Each record must be reproduced exactly as it is shown.

===== Data for the task

/-- `ω(1, t, 1) = 2` for every `t ≤ 3/10`. [cite: LeGall2012, Thm. 1.1] -/
theorem omegaRect_one_mid_one_eq_two {t : ℝ} (ht : t ≤ 3 / 10) : omegaRect ℂ 1 t 1 = 2 :=
  (omegaRect_eq_two_iff_le_dualExponentAlpha ℂ t).2 (ht.trans alpha_ge_3_10)


end Summit.MatrixMultiplication.MatrixMultiplication.Theorems.SaturationLadderLevelTwo

end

==========

Written response ::
/-- `ω(1, t, 1) = 2` for every `t ≤ 3/10`. [cite: LeGall2012, Thm. 1.1] -/
theorem omegaRect_one_mid_one_eq_two {t : ℝ} (ht : t ≤ 3 / 10) : omegaRect ℂ 1 t 1 = 2 :=
  (omegaRect_eq_two_iff_le_dualExponentAlpha ℂ t).2 (ht.trans alpha_ge_3_10)


end Summit.MatrixMultiplication.MatrixMultiplication.Theorems.SaturationLadderLevelTwo

end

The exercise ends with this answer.